> [TASK OBJECTIVE] Lines where the string "techniques" appears are to be copied from the entries below.

Saved data entries:
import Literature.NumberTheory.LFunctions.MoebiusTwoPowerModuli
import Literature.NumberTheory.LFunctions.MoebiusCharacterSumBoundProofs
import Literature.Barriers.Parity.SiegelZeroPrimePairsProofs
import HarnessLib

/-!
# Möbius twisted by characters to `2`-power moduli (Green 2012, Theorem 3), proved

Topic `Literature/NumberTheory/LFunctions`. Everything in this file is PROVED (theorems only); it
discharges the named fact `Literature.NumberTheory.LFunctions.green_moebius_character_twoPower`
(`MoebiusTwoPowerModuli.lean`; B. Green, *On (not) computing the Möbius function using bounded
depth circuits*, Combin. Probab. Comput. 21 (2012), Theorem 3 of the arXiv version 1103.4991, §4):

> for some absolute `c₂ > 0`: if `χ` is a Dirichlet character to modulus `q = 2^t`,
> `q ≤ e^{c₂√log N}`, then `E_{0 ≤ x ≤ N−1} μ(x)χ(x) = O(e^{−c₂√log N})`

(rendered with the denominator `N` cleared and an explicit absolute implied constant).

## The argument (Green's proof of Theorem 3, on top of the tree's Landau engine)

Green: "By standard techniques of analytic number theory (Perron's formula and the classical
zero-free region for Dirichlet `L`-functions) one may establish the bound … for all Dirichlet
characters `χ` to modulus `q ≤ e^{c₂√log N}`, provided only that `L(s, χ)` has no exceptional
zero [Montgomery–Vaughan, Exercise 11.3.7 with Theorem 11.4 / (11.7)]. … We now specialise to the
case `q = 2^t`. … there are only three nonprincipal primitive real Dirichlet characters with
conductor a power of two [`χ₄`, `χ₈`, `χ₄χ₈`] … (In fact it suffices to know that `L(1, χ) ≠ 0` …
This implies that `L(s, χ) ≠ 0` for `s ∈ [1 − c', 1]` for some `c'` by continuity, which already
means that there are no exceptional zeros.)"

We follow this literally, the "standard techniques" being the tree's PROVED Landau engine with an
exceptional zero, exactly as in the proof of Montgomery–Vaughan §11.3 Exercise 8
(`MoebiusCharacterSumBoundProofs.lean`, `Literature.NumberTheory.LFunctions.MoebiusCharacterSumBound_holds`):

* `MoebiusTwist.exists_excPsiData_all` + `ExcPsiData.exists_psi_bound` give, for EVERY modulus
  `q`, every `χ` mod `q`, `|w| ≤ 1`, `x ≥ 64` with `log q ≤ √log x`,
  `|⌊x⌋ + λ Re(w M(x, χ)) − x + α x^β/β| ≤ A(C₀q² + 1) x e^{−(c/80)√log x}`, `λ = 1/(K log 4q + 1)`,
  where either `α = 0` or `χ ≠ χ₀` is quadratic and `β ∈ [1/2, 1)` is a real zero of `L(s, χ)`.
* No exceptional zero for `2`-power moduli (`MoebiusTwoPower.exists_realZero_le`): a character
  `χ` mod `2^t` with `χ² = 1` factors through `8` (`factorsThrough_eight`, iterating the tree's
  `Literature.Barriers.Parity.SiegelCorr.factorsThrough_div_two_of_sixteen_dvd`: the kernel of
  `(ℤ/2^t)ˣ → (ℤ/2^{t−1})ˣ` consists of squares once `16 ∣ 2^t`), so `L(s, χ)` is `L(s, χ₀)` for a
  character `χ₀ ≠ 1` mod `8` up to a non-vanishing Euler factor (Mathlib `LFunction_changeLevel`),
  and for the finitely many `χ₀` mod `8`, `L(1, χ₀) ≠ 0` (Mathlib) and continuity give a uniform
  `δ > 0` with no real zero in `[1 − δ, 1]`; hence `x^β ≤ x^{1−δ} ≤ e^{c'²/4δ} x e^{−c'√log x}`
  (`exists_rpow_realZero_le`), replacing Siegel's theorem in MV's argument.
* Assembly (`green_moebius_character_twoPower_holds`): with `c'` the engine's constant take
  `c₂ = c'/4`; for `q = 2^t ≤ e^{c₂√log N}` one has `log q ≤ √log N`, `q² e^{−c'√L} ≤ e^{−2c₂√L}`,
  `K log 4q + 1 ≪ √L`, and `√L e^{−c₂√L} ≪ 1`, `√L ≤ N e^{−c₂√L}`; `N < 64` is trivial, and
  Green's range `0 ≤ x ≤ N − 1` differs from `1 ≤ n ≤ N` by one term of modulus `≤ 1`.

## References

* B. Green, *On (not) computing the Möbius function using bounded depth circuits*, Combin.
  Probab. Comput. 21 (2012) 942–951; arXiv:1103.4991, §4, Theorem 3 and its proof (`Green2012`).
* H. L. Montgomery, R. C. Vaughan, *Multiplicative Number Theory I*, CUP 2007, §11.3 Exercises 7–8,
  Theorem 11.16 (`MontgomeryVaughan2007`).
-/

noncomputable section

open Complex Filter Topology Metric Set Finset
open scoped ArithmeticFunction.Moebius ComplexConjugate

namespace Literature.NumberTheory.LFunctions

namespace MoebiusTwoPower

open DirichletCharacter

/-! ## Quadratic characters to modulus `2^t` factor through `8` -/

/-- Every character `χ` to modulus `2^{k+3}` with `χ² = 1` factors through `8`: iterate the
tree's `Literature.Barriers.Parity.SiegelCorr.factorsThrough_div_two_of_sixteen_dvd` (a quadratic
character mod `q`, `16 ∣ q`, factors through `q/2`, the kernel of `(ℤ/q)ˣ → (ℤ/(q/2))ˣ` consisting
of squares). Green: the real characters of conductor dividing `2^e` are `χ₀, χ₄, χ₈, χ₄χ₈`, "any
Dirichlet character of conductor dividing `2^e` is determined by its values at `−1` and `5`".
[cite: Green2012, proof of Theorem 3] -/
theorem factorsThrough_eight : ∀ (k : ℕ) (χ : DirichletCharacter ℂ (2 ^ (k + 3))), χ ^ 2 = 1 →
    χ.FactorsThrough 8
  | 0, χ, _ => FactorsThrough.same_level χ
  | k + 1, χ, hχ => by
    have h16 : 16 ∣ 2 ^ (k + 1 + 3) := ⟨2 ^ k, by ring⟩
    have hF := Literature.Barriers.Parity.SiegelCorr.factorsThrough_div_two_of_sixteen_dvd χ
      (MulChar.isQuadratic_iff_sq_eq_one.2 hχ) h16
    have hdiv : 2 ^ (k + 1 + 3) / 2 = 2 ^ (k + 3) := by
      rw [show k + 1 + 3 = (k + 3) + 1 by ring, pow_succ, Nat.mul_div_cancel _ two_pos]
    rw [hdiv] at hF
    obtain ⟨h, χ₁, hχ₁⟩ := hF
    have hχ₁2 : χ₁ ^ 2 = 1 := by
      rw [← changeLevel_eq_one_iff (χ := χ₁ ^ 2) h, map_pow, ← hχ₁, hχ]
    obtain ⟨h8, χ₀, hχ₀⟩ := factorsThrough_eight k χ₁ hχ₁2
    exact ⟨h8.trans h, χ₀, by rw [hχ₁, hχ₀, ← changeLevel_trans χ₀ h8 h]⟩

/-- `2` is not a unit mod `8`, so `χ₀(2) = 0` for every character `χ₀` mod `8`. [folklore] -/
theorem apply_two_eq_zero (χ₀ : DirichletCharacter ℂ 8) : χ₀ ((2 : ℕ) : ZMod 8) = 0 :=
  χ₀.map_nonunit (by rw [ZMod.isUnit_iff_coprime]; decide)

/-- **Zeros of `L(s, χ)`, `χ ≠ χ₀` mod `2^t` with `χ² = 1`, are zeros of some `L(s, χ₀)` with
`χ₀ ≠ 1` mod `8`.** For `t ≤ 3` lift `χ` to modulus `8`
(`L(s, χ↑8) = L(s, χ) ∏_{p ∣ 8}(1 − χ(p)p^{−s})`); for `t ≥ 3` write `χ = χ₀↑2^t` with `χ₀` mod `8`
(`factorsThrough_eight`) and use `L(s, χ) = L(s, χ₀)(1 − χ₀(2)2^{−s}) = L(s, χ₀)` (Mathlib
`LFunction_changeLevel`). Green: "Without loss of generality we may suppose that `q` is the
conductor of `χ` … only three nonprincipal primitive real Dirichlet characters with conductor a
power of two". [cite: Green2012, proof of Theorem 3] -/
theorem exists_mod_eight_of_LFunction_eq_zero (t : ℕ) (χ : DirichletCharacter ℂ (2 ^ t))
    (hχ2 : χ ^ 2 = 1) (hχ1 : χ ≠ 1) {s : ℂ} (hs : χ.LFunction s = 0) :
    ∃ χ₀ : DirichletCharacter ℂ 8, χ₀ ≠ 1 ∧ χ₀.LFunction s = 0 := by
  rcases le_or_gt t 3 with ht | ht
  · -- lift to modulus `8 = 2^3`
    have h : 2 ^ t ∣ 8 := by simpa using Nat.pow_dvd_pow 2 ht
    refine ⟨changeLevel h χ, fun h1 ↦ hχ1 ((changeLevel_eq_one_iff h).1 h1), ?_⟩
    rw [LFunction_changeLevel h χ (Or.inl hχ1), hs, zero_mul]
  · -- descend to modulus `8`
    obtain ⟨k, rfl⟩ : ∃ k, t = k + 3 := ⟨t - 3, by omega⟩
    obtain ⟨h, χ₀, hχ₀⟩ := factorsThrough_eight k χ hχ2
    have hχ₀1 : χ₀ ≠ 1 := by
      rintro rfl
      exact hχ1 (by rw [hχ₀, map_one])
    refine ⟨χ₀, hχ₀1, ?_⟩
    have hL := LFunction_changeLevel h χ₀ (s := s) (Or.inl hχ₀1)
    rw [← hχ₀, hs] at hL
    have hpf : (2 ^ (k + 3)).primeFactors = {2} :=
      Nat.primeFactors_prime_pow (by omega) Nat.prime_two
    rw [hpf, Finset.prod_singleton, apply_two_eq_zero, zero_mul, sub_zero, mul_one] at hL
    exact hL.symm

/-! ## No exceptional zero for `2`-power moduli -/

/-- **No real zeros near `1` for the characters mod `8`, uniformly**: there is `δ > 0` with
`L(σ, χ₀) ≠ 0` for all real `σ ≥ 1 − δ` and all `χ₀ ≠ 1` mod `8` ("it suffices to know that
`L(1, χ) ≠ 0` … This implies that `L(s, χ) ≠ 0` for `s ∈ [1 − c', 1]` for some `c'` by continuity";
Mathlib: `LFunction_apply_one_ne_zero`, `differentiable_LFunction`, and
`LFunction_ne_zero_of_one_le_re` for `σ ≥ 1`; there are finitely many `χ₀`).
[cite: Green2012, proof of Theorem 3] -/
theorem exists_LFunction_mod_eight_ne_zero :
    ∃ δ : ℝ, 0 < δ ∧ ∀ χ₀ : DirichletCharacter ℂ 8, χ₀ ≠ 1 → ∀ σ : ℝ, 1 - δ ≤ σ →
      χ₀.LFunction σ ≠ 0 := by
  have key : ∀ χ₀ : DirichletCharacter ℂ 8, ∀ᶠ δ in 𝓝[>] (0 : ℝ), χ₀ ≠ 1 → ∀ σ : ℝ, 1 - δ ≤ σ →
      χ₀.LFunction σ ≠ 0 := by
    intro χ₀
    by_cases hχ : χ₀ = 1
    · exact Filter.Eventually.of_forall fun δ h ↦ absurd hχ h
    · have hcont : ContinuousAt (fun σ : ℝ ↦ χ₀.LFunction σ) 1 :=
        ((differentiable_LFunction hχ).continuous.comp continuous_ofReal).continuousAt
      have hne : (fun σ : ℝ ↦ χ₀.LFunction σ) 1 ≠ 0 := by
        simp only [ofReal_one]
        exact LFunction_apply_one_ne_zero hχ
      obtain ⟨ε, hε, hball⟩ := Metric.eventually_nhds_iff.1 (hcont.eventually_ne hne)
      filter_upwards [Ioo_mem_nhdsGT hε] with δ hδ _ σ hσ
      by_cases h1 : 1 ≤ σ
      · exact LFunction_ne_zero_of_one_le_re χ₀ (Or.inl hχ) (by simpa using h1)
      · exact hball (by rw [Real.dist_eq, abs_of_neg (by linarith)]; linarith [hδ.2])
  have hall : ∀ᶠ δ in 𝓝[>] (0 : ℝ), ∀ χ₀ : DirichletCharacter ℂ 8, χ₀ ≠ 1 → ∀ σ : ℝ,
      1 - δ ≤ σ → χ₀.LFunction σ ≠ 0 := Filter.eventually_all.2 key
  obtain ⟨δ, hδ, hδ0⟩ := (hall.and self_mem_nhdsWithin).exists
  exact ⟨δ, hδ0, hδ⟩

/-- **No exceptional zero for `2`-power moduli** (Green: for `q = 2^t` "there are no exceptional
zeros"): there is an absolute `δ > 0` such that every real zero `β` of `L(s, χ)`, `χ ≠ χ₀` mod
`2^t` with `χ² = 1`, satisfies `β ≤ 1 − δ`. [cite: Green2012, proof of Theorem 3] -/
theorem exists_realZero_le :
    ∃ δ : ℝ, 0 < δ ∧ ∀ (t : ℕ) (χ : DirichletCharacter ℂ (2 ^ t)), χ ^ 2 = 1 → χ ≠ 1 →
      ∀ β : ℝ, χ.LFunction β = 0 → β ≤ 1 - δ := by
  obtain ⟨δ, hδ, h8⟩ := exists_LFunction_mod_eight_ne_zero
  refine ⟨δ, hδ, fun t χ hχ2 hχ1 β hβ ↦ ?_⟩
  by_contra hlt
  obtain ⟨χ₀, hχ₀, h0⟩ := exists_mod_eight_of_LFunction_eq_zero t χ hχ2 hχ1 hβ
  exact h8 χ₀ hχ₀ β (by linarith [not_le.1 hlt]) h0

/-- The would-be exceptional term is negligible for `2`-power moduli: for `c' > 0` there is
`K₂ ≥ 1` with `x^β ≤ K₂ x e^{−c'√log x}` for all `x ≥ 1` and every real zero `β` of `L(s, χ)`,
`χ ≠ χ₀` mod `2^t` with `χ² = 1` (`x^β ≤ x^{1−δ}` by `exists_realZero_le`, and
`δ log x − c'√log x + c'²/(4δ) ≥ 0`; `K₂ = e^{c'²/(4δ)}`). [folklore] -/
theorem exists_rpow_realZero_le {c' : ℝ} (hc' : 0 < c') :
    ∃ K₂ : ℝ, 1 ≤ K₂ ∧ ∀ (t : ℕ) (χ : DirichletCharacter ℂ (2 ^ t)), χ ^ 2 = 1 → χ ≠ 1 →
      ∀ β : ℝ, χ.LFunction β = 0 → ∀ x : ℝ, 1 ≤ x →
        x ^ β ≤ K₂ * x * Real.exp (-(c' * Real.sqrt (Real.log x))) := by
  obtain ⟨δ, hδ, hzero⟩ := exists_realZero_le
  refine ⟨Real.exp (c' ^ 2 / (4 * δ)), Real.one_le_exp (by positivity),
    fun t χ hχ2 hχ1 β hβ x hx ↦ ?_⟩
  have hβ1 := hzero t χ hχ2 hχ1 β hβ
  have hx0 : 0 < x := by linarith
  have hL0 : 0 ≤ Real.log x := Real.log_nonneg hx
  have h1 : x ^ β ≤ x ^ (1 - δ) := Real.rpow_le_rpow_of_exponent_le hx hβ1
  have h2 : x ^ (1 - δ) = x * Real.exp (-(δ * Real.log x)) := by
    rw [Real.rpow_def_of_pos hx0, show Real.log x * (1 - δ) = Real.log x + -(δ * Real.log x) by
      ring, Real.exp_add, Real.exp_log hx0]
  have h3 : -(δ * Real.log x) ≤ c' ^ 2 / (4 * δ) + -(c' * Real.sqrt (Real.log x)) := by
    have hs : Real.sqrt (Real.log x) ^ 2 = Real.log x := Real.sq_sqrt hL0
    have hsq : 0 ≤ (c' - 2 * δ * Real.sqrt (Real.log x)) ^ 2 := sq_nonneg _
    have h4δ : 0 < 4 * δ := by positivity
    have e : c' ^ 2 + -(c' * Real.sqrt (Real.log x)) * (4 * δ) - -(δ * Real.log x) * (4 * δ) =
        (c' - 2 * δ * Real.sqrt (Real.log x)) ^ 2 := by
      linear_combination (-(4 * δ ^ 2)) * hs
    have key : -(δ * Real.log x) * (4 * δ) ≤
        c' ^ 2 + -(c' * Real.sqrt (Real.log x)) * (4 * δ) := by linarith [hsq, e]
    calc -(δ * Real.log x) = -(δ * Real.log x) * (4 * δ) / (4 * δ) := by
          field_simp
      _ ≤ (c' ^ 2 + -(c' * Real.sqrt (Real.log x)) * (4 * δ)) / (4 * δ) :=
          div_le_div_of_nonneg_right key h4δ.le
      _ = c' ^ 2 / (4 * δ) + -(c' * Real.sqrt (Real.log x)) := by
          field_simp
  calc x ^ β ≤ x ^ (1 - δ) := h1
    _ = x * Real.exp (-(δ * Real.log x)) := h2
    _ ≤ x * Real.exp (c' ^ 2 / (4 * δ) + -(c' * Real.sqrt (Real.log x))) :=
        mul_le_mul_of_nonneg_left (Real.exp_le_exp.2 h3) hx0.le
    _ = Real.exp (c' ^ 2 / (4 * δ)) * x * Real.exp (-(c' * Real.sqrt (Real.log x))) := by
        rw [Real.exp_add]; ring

> [YOUR RESPONSE]
Green: "By standard techniques of analytic number theory (Perron's formula and the classical
We follow this literally, the "standard techniques" being the tree's PROVED Landau engine with an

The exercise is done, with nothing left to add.